Yes, only on UML. In fact, only on a particular installation of UML:
I am not able to reproduce the problem on my own installation of UML.
So, I also believe it is because of the UML. But I'm hoping it might be
something that can be fixed. Which is why I'm trying to pin-point
the cause.
> > On that AMD 64bit machine, I cannot step or resume past a breakpoint
> > when using non-stop with a multi-threaded program _if_ any of the
> > threads is still running. If I interrupt all threads, then
> displaced
> > stepping works.
>
> I wouldn't be surprised if the UM kernel is reporting a spurious
> SIGTRAP to gdb. Try "set debug lin-lwp 1" as well, but I don't
> think it'll tell you much. Maybe peeking at eflags or the siginfo
> of that SIGTRAP reveals something.
Thanks.
No luck with "set debug lin-lwp 1" but I will try to open up the
siginfo. I've spend the better part of the day getting familiar
with the relevant code.
> Try "set debug lin-lwp 1", and see if the resume was preempted and
> for some bizarre reason the core is getting a cached wait status
> instead of really resuming the thread.
>
> Otherwise, this smells like a UML problem.
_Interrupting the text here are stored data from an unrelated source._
import Summits.Ventures.AbcSig.Rows.Bridge
import Summits.Ventures.AbcSig.Rows.C2aL61A0V2
import Summits.Ventures.AbcSig.Rows.C2aL61A0V2AB

/-!
# Venture AbcSig — CELL `C2aL61A0V2`: the census statement `Rows.C2aCellRed 61 (fun a => a = 0) ∅` from the two row theorems

HONEST FRAMING. COMPUTATION cell `pub-abcsig`; CONDITIONAL theorem; no claim on ABC or any summit. Hypotheses exactly as in
`Rows/C2aL61A0V2.lean` and `Rows/C2aL61A0V2AB.lean`: `BS04Package` (CITED), `DataComplete` / `RefinesCPSymAll` (COMPUTED, certified level files;
norm-form certificates), `EisPackage` (CITED) + `Refines` (COMPUTED) for the kernel M6 discharges, and the rows' per-orbit CITED exclusions universally quantified in the exponent
(shared by both distributions (a = 0: the second is the first with x, y swapped)). Conclusion = p1's census predicate (`Rows/Statements.lean`) with the residual of the row of
record `census/rows/T-BS13/C2a-l61-a0.md` (sha16 `37e2355d1710b55d`): all four coprime distributions `A·B = 2^0·61^m`, reduced exponents.
GENERATED by p-lean g4 `gen4/c2arow2.py` (pattern of `Rows/C2aL277A0XCell.lean`).
-/

namespace Summit.Ventures.AbcSig

/-- Cell `C2aL61A0V2`: `Rows.C2aCellRed 61 (fun a => a = 0) ∅` under the rows' hypotheses. -/
theorem xcell_C2aL61A0V2 (M : NewformModel) (hP : M.BS04Package)
    (hE : M.EisPackage)
    (hR_orbit_122_3 : M.Refines 122 orbit_122_3 m6X_122_3)
    (hD1952 : M.DataComplete 1952 level1952Orbits)
    (hD122 : M.DataComplete 122 level122Orbits)
    (hX_orbit_1952_17 : ∀ n m : ℕ, n ∈ ([13] : List ℕ) → M.Excludes 1952 orbit_1952_17 (famB (2 ^ 0 * 61 ^ m) n (fun _ _ => True))) :
    Rows.C2aCellRed 61 (fun a => a = 0) ∅ :=
  C2aCellRed_of_rows 61 (by norm_num) (by norm_num) _ _
    (fun n hn h11 hnℓ _ a m (ha : a = 0) han hm hmn x y z h1 h2 => by
      subst ha
      exact xrow_C2aL61A0V2 M hP hE hR_orbit_122_3 hD1952 hD122 n hn h11 hnℓ  m hm hmn (hX_orbit_1952_17 n m) x y z h1 h2)
    (fun n hn h11 hnℓ _ a m (ha : a = 0) han hm hmn x y z h1 h2 => by
      subst ha
      exact xrow_C2aL61A0V2AB M hP hE hR_orbit_122_3 hD1952 hD122 n hn h11 hnℓ  m hm hmn (hX_orbit_1952_17 n m) x y z h1 h2)

end Summit.Ventures.AbcSig
import Mathlib.MeasureTheory.Integral.DominatedConvergence
import Mathlib.MeasureTheory.Integral.Prod
import Literature.MathematicalPhysics.KineticTheory.LorentzGasGallavotti
import Literature.MathematicalPhysics.KineticTheory.LinearLorentzBoltzmannProofs
import HarnessLib

/-!
# Duality of the forward and backward collision series (discharge of F3b)
(trunk T-KINETIC; topic MathematicalPhysics/KineticTheory; proofs for
`Literature.MathematicalPhysics.KineticTheory.LorentzGasGallavotti`)

This file discharges the named fact `Kinetic.lorentzSeries_duality` (F3b of the decomposition of
`Hilbert6.gallavotti_spohn_lorentz`): for `σ ≥ 0`, `t ≥ 0`, a continuous bounded integrable
datum `f₀ ≥ 0` and a bounded continuous observable `φ` on `ℝ^d × ℝ^d`,
`∫ φ(z) (∑ₙ uₙ)(t, z) dz = ∫ f₀(z) (∑ₙ wₙ)(t, z) dz`, where `∑ₙ uₙ = Kinetic.lorentzSeriesSolution`
is the forward (density) collision series and `∑ₙ wₙ = Kinetic.lorentzDualSeries` the backward
(observable) one. Main result: `Kinetic.lorentzSeries_duality_holds`. With the accepted
`Hilbert6.gallavotti_spohn_lorentz_of_dual` (`ShortRangePotentialsProofs`) this leaves the
a.e. convergence of the transition expectations, `Hilbert6.gallavotti_lorentz_tendsto_dual`
(F3a), as the only open input of `Hilbert6.gallavotti_spohn_lorentz`.

## Proof

Everything is first done for the `ℝ≥0∞`-valued mirrors `Kinetic.lorentzSeriesTermENN`,
`Kinetic.lorentzDualTermENN` of `LorentzGasGallavotti`, where Tonelli needs no integrability:

* `Hilbert6.measurePreserving_restrict_sphere`: the surface measure `Hilbert6.sphereMeasure =
  volume.toSphere` is invariant under every linear isometry (the cone over `A⁻¹' s` is `A⁻¹'` of
  the cone over `s`); hence the loss frequency is isotropic (`Kinetic.lorentzLossRate_isometry`,
  `_reflect`, `_neg`) and the gain operator is covariant (`Kinetic.lorentzGainOp_isometry`).
* `Kinetic.lintegral_mul_lorentzGainOpENN`: the gain operator is self-adjoint on `ℝ≥0∞`-valued
  functions — swap `v` and `ω`, substitute the reflection `v ↦ v - 2(v·ω)ω` (Lebesgue-measure
  preserving involution flipping the sign of `v·ω`), then the antipodal map `ω ↦ -ω` (which
  preserves the surface measure and the reflection). `Kinetic.lintegral_transport_adjoint`:
  damped free transport `x ↦ x - τv` is the adjoint of `x ↦ x + τv` (Liouville).
* `Kinetic.lorentzDualTermENN_succ_eq_last`: the backward recursion peels off the FIRST
  collision while the forward recursion peels off the LAST one; the two `(n+1)`-fold path
  integrals are re-associated by Tonelli on the time triangle (`Kinetic.lintegral_triangle_shear`,
  the shear `(q, s') ↦ (q, s' - q)`), giving the last-collision form of `w_{n+1}`.
* `Kinetic.lintegral_mul_lorentzSeriesTermENN`: termwise duality `∫⁻ ψ uₙ'(t) = ∫⁻ wₙ'(t) f₀` for
  all measurable `ψ, f₀ ≥ 0`, by induction on `n` from the three previous items (joint
  measurability of the mirrors in all parameters: `Kinetic.measurable_lorentzDualTermENN_param`,
  `Kinetic.measurable_lorentzSeriesTermENN_param`).

Then the real statement is recovered:

* `Kinetic.continuous_lorentzDualTerm`, `Kinetic.abs_lorentzDualTerm_le` (the sharp bound
  `|wₙ(t, x, v)| ≤ ‖ψ‖_∞ e^{-σν(v)t} (σν(v)t)ⁿ/n!`, using `ν(v - 2(v·ω)ω) = ν(v)`), whence
  `∑ₙ |wₙ| ≤ ‖ψ‖_∞` (`Kinetic.abs_lorentzDualSeries_le`, Poisson probabilities sum to one,
  Mathlib's `ProbabilityTheory.hasSum_one_poissonMeasure`) and linearity in the observable
  (`Kinetic.lorentzDualTerm_sub`, `Kinetic.lorentzDualSeries_sub`);
* `Kinetic.ofReal_lorentzSeriesTerm`, `Kinetic.ofReal_lorentzDualTerm`: for nonnegative
  continuous data the mirrors are `ENNReal.ofReal` of the real terms (`t ≥ 0`, `σ ≥ 0`);
* `Kinetic.integral_mul_lorentzSeriesSolution_of_nonneg`: duality and integrability of both
  sides for a nonnegative observable (`ENNReal.ofReal_tsum_of_nonneg`, `lintegral_tsum`, the
  `ℝ≥0∞` duality, and the bound `∑ₙ wₙ ≤ C` for finiteness), and finally
  `Kinetic.lorentzSeries_duality_holds` by splitting `φ = φ⁺ - φ⁻`.

## References

* H. Spohn, *The Lorentz process converges to a random flight process*, Comm. Math. Phys. 60
  (1978) 277–290, §3 (the semigroup `U_t`) and Thm 3.
* H. Spohn, *Large Scale Dynamics of Interacting Particles*, Springer (1991), proof of Thm. 8.8,
  (8.127).
-/

open MeasureTheory Metric Real Set Filter Topology
open scoped InnerProductSpace ENNReal Pointwise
One bizarre thing I noticed when trying "set debug target 1"
is that more threads get started than there should!
Normally, I get (in summary):
set non-stop on
set target-async on
b 8
r&
Breakpoint 1, thread_exec1 (ptr=0x400888) at multithread.c:8
8 i++;
info thr
Id Target Id Frame
2 Thread 0x40804940 (LWP 946) "multi3" thread_exec1 (ptr=0x400888) at multithread.c:8
* 1 Thread 0x40003800 (LWP 943) "multi3" (running)
If I add "set debug target 1" before 'r&', I get:
info thr
Id Target Id Frame
4 Thread 0x41806940 (LWP 940) "multi3" thread_exec1 (ptr=0x400888) at multithread.c:8
target_core_of_thread (935) = 0
3 Thread 0x41005940 (LWP 939) "multi3" (running)
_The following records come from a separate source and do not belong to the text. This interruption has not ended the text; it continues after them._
set_option maxRecDepth 100000 in
/-- **(C1⁺_η) at `p = 5` for every good `a_5 = 0` model `V` of the `5`-twist of `341775dj1`** (`N = 341775`, non-CM, image
`C_ns⁺(5)`; Cremona: `r_an = 1`, `Tam = 20`, `#tors = 1`, `#Ш_an = 1.00`; PARI plus-`η` `(λ,μ) = (1,0)`), GRANTED a
good `a_5 = 0` model `V′` of the `5`-twist of the CM ANCHOR `11025e1` = `[0, 0, 1, 0, -525219]` (`N = 11025`; Cremona: `r_an = 0`, `#Ш_an = 1`,
`Tam = 4`; UNIT row) with `V′[5] ≅ V[5]` (displayed; Kraus–Oesterlé certificate: all primes `ℓ ≤ 3584`, 499 tested,
0 failures, kit j270714), the Hatley–Lei transfer `hHL` (displayed) and the shape `(L_5⁺(V,η,X)) = (X)` (displayed). Kernel:
`Δ(W) ≠ 0`; anchor `Δ ≠ 0` / minimality (REUSED `EtaCMUnitRecords`) / CM / `5 ∤ 1`. Named facts `h22`/`h41`/`hmod`/`hGZK`/`hS28`.
Per-row instance of `EtaPrimeRoad.etaMC_r1_of_cmUnitAnchor_of_ainvs`; CONDITIONAL; nothing booked.
[cite: HatleyLei2019, Thm. 4.6] [cite: Kobayashi2003, §4 (p. 8)] [cite: KrausOesterle1992, Prop. 4] [cite: Cremona1997, Table 1 (labels 341775dj1, 11025e1)] -/
theorem etaMC_r1_341775dj1_11025e1_5
    (h22 : Kobayashi2003.thm22_etaSignedSelmerDual_finite_torsion)
    (h41 : Kobayashi2003.thm41_plusEtaCharIdeal_dvd)
    (hmod : hasEntireLFunction_rat) (hGZK : rank_eq_analyticRank_of_analyticRank_le_one)
    (hS28 : bsdTriple_of_hasCM_of_L_one_ne_zero) [Fact (5 : ℕ).Prime]
    (hHL : ∀ (V' : WeierstrassCurve ℚ) [V'.IsElliptic] [V'.IsGloballyMinimal]
        (V : WeierstrassCurve ℚ) [V.IsElliptic] [V.IsGloballyMinimal],
        5 ≤ 5 → V'.HasGoodReductionAtPrime 5 → V'.frobeniusTrace 5 = 0 →
        V.HasGoodReductionAtPrime 5 → V.frobeniusTrace 5 = 0 → ModPCongruent V' V 5 →
      (∀ (K₀ : Type) [Field K₀] [NumberField K₀] [IsCyclotomicExtension {5} ℚ K₀]
          [(galRange (K := ℚ) K₀).Normal] (ηq : absoluteGaloisGroup ℚ →* ℤˣ),
          (∀ σ ∈ galRange (K := ℚ) K₀, ηq σ = 1) → ηq ≠ 1 →
        ∀ (κ : ZpExtension ℚ 5) (γ : absoluteGaloisGroup ℚ),
          κ.IsCyclotomic → κ.IsTopGenerator γ → γ ∈ galRange (K := ℚ) K₀ →
        ∀ (D : EtaSignedSelmerDualData V' κ K₀ ℚ_[5] ηq γ 1) (g : IwasawaAlgebra 5),
          D.charIdeal = Ideal.span {g} → HasUnitContent g) →
      (∀ (K₀ : Type) [Field K₀] [NumberField K₀] [IsCyclotomicExtension {5} ℚ K₀]
          [(galRange (K := ℚ) K₀).Normal] (ηq : absoluteGaloisGroup ℚ →* ℤˣ),
          (∀ σ ∈ galRange (K := ℚ) K₀, ηq σ = 1) → ηq ≠ 1 →
        ∀ (κ : ZpExtension ℚ 5) (γ : absoluteGaloisGroup ℚ),
          κ.IsCyclotomic → κ.IsTopGenerator γ → γ ∈ galRange (K := ℚ) K₀ →
        ∀ (D : EtaSignedSelmerDualData V κ K₀ ℚ_[5] ηq γ 1) (g : IwasawaAlgebra 5),
          D.charIdeal = Ideal.span {g} → HasUnitContent g))
    (W' : WeierstrassCurve ℚ) (hW' : W' = ⟨0, 0, 1, 0, -525219⟩) (hr' : W'.analyticRank = 0)
    (hs' : shaAn W' = ((1 : ℕ) : ℂ))
    (W : WeierstrassCurve ℚ) (hW : W = ⟨0, 0, 1, -21000, 45281⟩) (hr : W.analyticRank = 1) :
    ∀ (V' : WeierstrassCurve ℚ) [V'.IsElliptic] [V'.IsGloballyMinimal]
      (V : WeierstrassCurve ℚ) [V.IsElliptic] [V.IsGloballyMinimal],
      (∃ C' : VariableChange ℚ, C' • W'.quadraticTwist (5) = V') →
      V'.HasGoodReductionAtPrime 5 → V'.frobeniusTrace 5 = 0 →
      (∃ C : VariableChange ℚ, C • W.quadraticTwist (5) = V) →
      V.HasGoodReductionAtPrime 5 → V.frobeniusTrace 5 = 0 → ModPCongruent V' V 5 →
      (∀ {N : ℕ} [NeZero N] {f : CuspForm (Gamma0 N) 2}, IsNewformOf V f →
        ∀ (ϖ : ℚ), (if Even (5 / 2) then (ϖ : ℝ) * V.realPeriodRat = plusPeriod f
            else (ϖ : ℝ) * V.imaginaryPeriodRat = minusPeriod f) →
        ∀ (Lη : IwasawaAlgebra 5), IsQuadraticBranchPlusLFunction f 5 ϖ Lη →
          Ideal.span {Lη} = Ideal.span {(PowerSeries.X : IwasawaAlgebra 5)}) →
        QuadraticBranchPlusEtaMainConjectureAt V 5 := by
  subst hW' hW
  intro V' _ _ V _ _ hC' hgood' hap' hC hgood hap hcong hX
  obtain ⟨C', hCV'⟩ := hC'
  obtain ⟨C, hCV⟩ := hC
  have hD : ((-1 : ℚ) ^ ((5 : ℕ) / 2) * ((5 : ℕ) : ℚ)) = 5 := by norm_num
  exact @EtaPrimeRoad.etaMC_r1_of_cmUnitAnchor_of_ainvs 5 _ h22 h41 hmod hGZK hS28 (by norm_num) hHL
    0 0 1 0 (-525219) EtaCMUnitRecords.isElliptic_11025e1 EtaCMUnitRecords.isGloballyMinimal_11025e1 (by decide +kernel)
    hr' _ hs' (by decide) _ isElliptic_341775dj1 hr V' _ _ C' (by rw [hD]; exact hCV') hgood' hap' V _ _ C
    (by rw [hD]; exact hCV) hgood hap hcong hX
target_core_of_thread (935) = 0
2 Thread 0x40804940 (LWP 938) "multi3" (running)
target_core_of_thread (935) = 0
* 1 Thread 0x40003800 (LWP 935) "multi3" (running)
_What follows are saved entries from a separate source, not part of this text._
import Summits.NavierStokesRegularity.NavierStokesRegularity.Theses.AxisymmetricExtremality
import Summits.NavierStokesRegularity.NavierStokesRegularity.Theorems.AxisymmetricExtremalityAxisymmetricKatoGlobalNoSwirlStratum
import Literature.Analysis.FluidPDE.AxisymmetricReflection
import HarnessLib

/-!
# Strategist s19-g5 (family `s`, independent census) — typed bookkeeping for the crux
`AxisymmetricKatoGlobal` (stmt-NavierStokesRegularity-15453) of route `AxisymmetricExtremality`

Nothing here is new mathematics; every theorem is a few lines of logic over LANDED tree results.
It certifies the claims of `STRATEGY-CENSUS-s19-g5.md`:

* §A `NoAxisymMinimalDatum` (W₀: no Rusin–Šverák minimal blow-up datum is axisymmetric) is the
  WEAKEST statement the route's deciding theorem can consume in place of the crux
  (`closes_of_noAxisymMinimalDatum`), and the crux implies it (`noAxisymMinimalDatum_of_crux`).
* §B the O(2) stratum of W₀ is a THEOREM (`no_O2_minimalBlowupDatum`: an axisymmetric minimal
  blow-up datum that is also equivariant under the meridian mirror `reflY` is swirl-free, hence
  global by the landed no-swirl stratum, contradiction); consequently the "dihedral Smith bypass"
  (`MinimalDatumDihedral`, `DihedralToO2`) closes the summit WITHOUT the crux
  (`summit_of_dihedral`) — and is therefore summit-equivalent, provable only vacuously
  (`minimalDatumDihedral_iff_summit`).
-/

set_option linter.dupNamespace false
set_option autoImplicit false

noncomputable section

namespace Summit.NavierStokesRegularity.NavierStokesRegularity.Cruxes.AxisymmetricKatoGlobal.StrategistS19g5

open MeasureTheory
open Literature.Analysis.FluidPDE Literature.Analysis.FunctionSpaces
open Summit.NavierStokesRegularity.NavierStokesRegularity.Theses.AxisymmetricExtremality
open Summit.NavierStokesRegularity.NavierStokesRegularity.Theorems.AxisymmetricKatoGlobal.NoSwirlStratum

local notation "ℝ³" => EuclideanSpace ℝ (Fin 3)
local notation "ℂ³" => EuclideanSpace ℂ (Fin 3)

/-! ## §A  The weakest admissible intermediate W₀ -/

/-- Clay (A) fails at viscosity `ν` — verbatim the antecedent of the route crux `MinimalDatumPFold`. -/
def ClayFailsAt (ν : ℝ) : Prop :=
  ∃ v₀ : ℝ³ → ℝ³, ContDiff ℝ (⊤ : ℕ∞) v₀ ∧ NSWave0.IsDivFree v₀ ∧ HasRapidSpatialDecay v₀ ∧
    ¬ ∃ (u : ℝ → ℝ³ → ℝ³) (p : ℝ → ℝ³ → ℝ), IsSmoothOnHalfSpace u ∧ IsSmoothOnHalfSpace p ∧
      IsNavierStokesSolution ν 0 v₀ u p ∧ HasBoundedEnergy u

/-- `p`-fold rotational equivariance about the `x₂`-axis, written out as in the route file. -/
def PFoldClause (p : ℕ) (u₀ : ℝ³ → ℝ³) : Prop :=
  ∀ x : ℝ³, u₀ (WithLp.toLp 2 ![Real.cos (2 * Real.pi / p) * x 0 - Real.sin (2 * Real.pi / p) * x 1,
      Real.sin (2 * Real.pi / p) * x 0 + Real.cos (2 * Real.pi / p) * x 1, x 2]) =
    WithLp.toLp 2 ![Real.cos (2 * Real.pi / p) * u₀ x 0 - Real.sin (2 * Real.pi / p) * u₀ x 1,
      Real.sin (2 * Real.pi / p) * u₀ x 0 + Real.cos (2 * Real.pi / p) * u₀ x 1, u₀ x 2]

/-- Equivariance under the meridian mirror `σ (x₀,x₁,x₂) = (x₀,−x₁,x₂)` (`reflY`). Together with
all `R_θ` this is `O(2)`-equivariance; together with `R_{2π/p}` it is `D_p`-equivariance. -/
def MirrorClause (u₀ : ℝ³ → ℝ³) : Prop :=
  ∀ x : ℝ³, u₀ (reflY x) = reflY (u₀ x)

/-- **W₀.** No Rusin–Šverák `Ḣ^{1/2}`-minimal blow-up datum is axisymmetric. -/
def NoAxisymMinimalDatum : Prop :=
  ∀ ν : ℝ, 0 < ν → ∀ (u₀ : ℝ³ → ℝ³) (g : HomSobolev ℝ³ ℂ³ (1 / 2 : ℝ)),
    IsMinimalBlowupDatum ν u₀ g → IsAxisymmetric u₀ → False

/-- The crux implies W₀ (one line: the minimality clause `¬HasGlobalKatoSolution`). -/
theorem noAxisymMinimalDatum_of_crux (h : AxisymmetricKatoGlobal) : NoAxisymMinimalDatum := by
  intro ν hν u₀ g hmin hax
  obtain ⟨hL3, hrep, hdiv, -, hnot⟩ := hmin
  exact hnot (h ν hν u₀ g hL3 hrep hdiv (fun θ x => hax θ x))

/-- **W₀ is all that `closes` consumes**: the deciding theorem of the route goes through verbatim
with W₀ in place of `AxisymmetricKatoGlobal` (the crux is applied only at the axisymmetric minimal
blow-up datum produced by `MinimalDatumPFold` + `PFoldToAxisymmetric`). -/
theorem closes_of_noAxisymMinimalDatum (h₂ : MinimalDatumPFold) (h₄ : PFoldToAxisymmetric)
    (hW : NoAxisymMinimalDatum) : NavierStokesRegularity := by
  show Literature.NS.NavierStokesExistenceSmoothR3
  intro ν hν u₀ hsm hdiv hdec
  by_contra hno
  obtain ⟨u₁, g, hmin, hax⟩ := h₄ ν hν (h₂ ν hν ⟨u₀, hsm, hdiv, hdec, hno⟩)
  exact hW ν hν u₁ g hmin (fun θ x => hax θ x)

/-- The summit does not touch W₀'s hypothesis: under `NavierStokesRegularity` the antecedent of
`MinimalDatumPFold` is empty, so the route can never feed the crux anything but a minimal datum. -/
theorem not_clayFailsAt_of_summit (hS : NavierStokesRegularity) {ν : ℝ} (hν : 0 < ν) :
    ¬ ClayFailsAt ν := by
  rintro ⟨v₀, hsm, hdiv, hdec, hno⟩
  exact hno (hS ν hν v₀ hsm hdiv hdec)

/-! ## §B  The O(2) stratum of W₀ is a theorem; the dihedral bypass is vacuous -/

/-- **No `O(2)`-equivariant minimal blow-up datum.** An axisymmetric minimal blow-up datum which is
also mirror-equivariant is swirl-free (`IsAxisymmetric.hasNoSwirl_of_reflY_eq`), hence has a global
Kato solution by the landed swirl-free stratum of the crux
(`hasGlobalKatoSolution_of_isAxisymmetric_hasNoSwirl_viscosity`, built on Ladyzhenskaya /
Ukhovskii–Yudovich + Seregin 2022), contradicting minimality. -/
theorem no_O2_minimalBlowupDatum {ν : ℝ} (hν : 0 < ν) {u₀ : ℝ³ → ℝ³}
    {g : HomSobolev ℝ³ ℂ³ (1 / 2 : ℝ)} (hmin : IsMinimalBlowupDatum ν u₀ g)
    (hax : IsAxisymmetric u₀) (hσ : MirrorClause u₀) : False := by
  obtain ⟨hL3, -, hdiv, -, hnot⟩ := hmin
  exact hnot (hasGlobalKatoSolution_of_isAxisymmetric_hasNoSwirl_viscosity hν hL3 hdiv hax
    (hax.hasNoSwirl_of_reflY_eq hσ))

/-- W₀ restricted to mirror-equivariant data holds outright. -/
theorem noAxisymMinimalDatum_mirror_stratum :
    ∀ ν : ℝ, 0 < ν → ∀ (u₀ : ℝ³ → ℝ³) (g : HomSobolev ℝ³ ℂ³ (1 / 2 : ℝ)),
      IsMinimalBlowupDatum ν u₀ g → IsAxisymmetric u₀ → MirrorClause u₀ → False :=
  fun _ hν _ _ hmin hax hσ => no_O2_minimalBlowupDatum hν hmin hax hσ

/-- The dihedral strengthening of the route crux `MinimalDatumPFold`: Clay failure at `ν` ⇒ for
unboundedly many `p` a `D_p`-equivariant (p-fold AND mirror) minimal blow-up datum — the would-be
output of Smith theory for the 2-groups `D_{2^k}` on an `F₂`-acyclic moduli space `M̂(ν)`. -/
def MinimalDatumDihedral : Prop :=
  ∀ ν : ℝ, 0 < ν → ClayFailsAt ν → ∀ N : ℕ, ∃ p : ℕ, N ≤ p ∧ 2 ≤ p ∧
    ∃ (u₀ : ℝ³ → ℝ³) (g : HomSobolev ℝ³ ℂ³ (1 / 2 : ℝ)),
      IsMinimalBlowupDatum ν u₀ g ∧ PFoldClause p u₀ ∧ MirrorClause u₀

/-- The `σ`-twin of the PROVED crux `PFoldToAxisymmetric`: the compactness upgrade from `D_p`
(unboundedly many `p`) to `O(2)` — the recentring translations of the proved upgrade are along the
axis and scalings commute with `σ`, so the mirror clause should survive the same limit. Expected
provable by the same proof (`…Theorems.AxisymmetricExtremalityPFoldToAxisymmetric*`). -/
def DihedralToO2 : Prop :=
  ∀ ν : ℝ, 0 < ν → (∀ N : ℕ, ∃ p : ℕ, N ≤ p ∧ 2 ≤ p ∧
      ∃ (u₀ : ℝ³ → ℝ³) (g : HomSobolev ℝ³ ℂ³ (1 / 2 : ℝ)),
        IsMinimalBlowupDatum ν u₀ g ∧ PFoldClause p u₀ ∧ MirrorClause u₀) →
    ∃ (u₀ : ℝ³ → ℝ³) (g : HomSobolev ℝ³ ℂ³ (1 / 2 : ℝ)),
      IsMinimalBlowupDatum ν u₀ g ∧ IsAxisymmetric u₀ ∧ MirrorClause u₀

/-- The dihedral statement strengthens the existing crux (drop the mirror). -/
theorem minimalDatumPFold_of_dihedral (hD : MinimalDatumDihedral) : MinimalDatumPFold := by
  intro ν hν hclay N
  obtain ⟨p, hNp, h2p, u₀, g, hmin, hp, -⟩ := hD ν hν hclay N
  exact ⟨p, hNp, h2p, u₀, g, hmin, hp⟩

/-- **The bypass closes the summit with NO regularity crux**: `MinimalDatumDihedral → DihedralToO2 →
NavierStokesRegularity`, because the `O(2)`-equivariant minimal datum it produces cannot exist
(`no_O2_minimalBlowupDatum`). -/
theorem summit_of_dihedral (hD : MinimalDatumDihedral) (hO : DihedralToO2) :
    NavierStokesRegularity := by
  show Literature.NS.NavierStokesExistenceSmoothR3
  intro ν hν u₀ hsm hdiv hdec
  by_contra hno
  obtain ⟨u₁, g, hmin, hax, hσ⟩ := hO ν hν (hD ν hν ⟨u₀, hsm, hdiv, hdec, hno⟩)
  exact no_O2_minimalBlowupDatum hν hmin hax hσ

/-- … and conversely the summit gives `MinimalDatumDihedral` by vacuity of its antecedent. -/
theorem minimalDatumDihedral_of_summit (hS : NavierStokesRegularity) : MinimalDatumDihedral := by
  intro ν hν hclay
  exact absurd hclay (not_clayFailsAt_of_summit hS hν)

/-- **Verdict on the bypass.** Modulo the (provable) upgrade `DihedralToO2`, the dihedral fixed-point
statement IS the summit: it can hold only vacuously (when Clay (A) holds there is nothing to fix;
when Clay (A) fails at `ν`, `M̂(ν) ≠ ∅` and a `D_p`-fixed point for unboundedly many `p` would be an
`O(2)`-equivariant minimal datum, which does not exist). In particular a non-empty `M̂(ν)` is never
`F₂`-acyclic with the dihedral 2-groups acting (Smith, Allday–Puppe Cor. 1.3.7), so the Smith line
must use ODD primes only, whose fixed points are p-fold data WITH swirl: the crux
`AxisymmetricKatoGlobal` (or W₀) is irreducibly needed. -/
theorem minimalDatumDihedral_iff_summit (hO : DihedralToO2) :
    MinimalDatumDihedral ↔ NavierStokesRegularity :=
  ⟨fun hD => summit_of_dihedral hD hO, minimalDatumDihedral_of_summit⟩

/-- Under Clay failure at `ν` (the only regime in which the route does any work) the dihedral
conclusion is REFUTED outright, given the upgrade. -/
theorem not_dihedral_data_of_clayFailsAt (hO : DihedralToO2) {ν : ℝ} (hν : 0 < ν)
    (_hclay : ClayFailsAt ν) :
    ¬ (∀ N : ℕ, ∃ p : ℕ, N ≤ p ∧ 2 ≤ p ∧
      ∃ (u₀ : ℝ³ → ℝ³) (g : HomSobolev ℝ³ ℂ³ (1 / 2 : ℝ)),
        IsMinimalBlowupDatum ν u₀ g ∧ PFoldClause p u₀ ∧ MirrorClause u₀) := by
  intro h
  obtain ⟨u₁, g, hmin, hax, hσ⟩ := hO ν hν h
  exact no_O2_minimalBlowupDatum hν hmin hax hσ

end Summit.NavierStokesRegularity.NavierStokesRegularity.Cruxes.AxisymmetricKatoGlobal.StrategistS19g5

end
What the??? The program (copied below), only starts two threads.
I wonder if libthread is causing some problem when using UML?
When using gdbserver, I do often get a gdbserver warning when attaching:
"PID mismatch! Expected 789, got 791"
where 791 is the LWP of a thread other than the main one.
Anyway, I'll keep digging. Thanks for the pointers.
Marc
My test program
===============
#include <pthread.h>
#include <stdio.h>
#include <unistd.h>
void *thread_exec1(void *ptr) {
int i;
for (i=0;i<500;i++) {
i++;
i--;
printf("in the second thread %d\n", i);
sleep(1);
}
}
int main() {
pthread_t thread2;
int iret2 = pthread_create( &thread2, NULL, thread_exec1, (void*) "Thread 2");
printf("in the first thread\n");
int i;
for (i=0;i<30;i++) {
sleep(2); // while here, non-stop can't step over breakpoints
}
printf("ABOUT TO CALL JOIN\n");
pthread_join(thread2, NULL); // but while here, it can!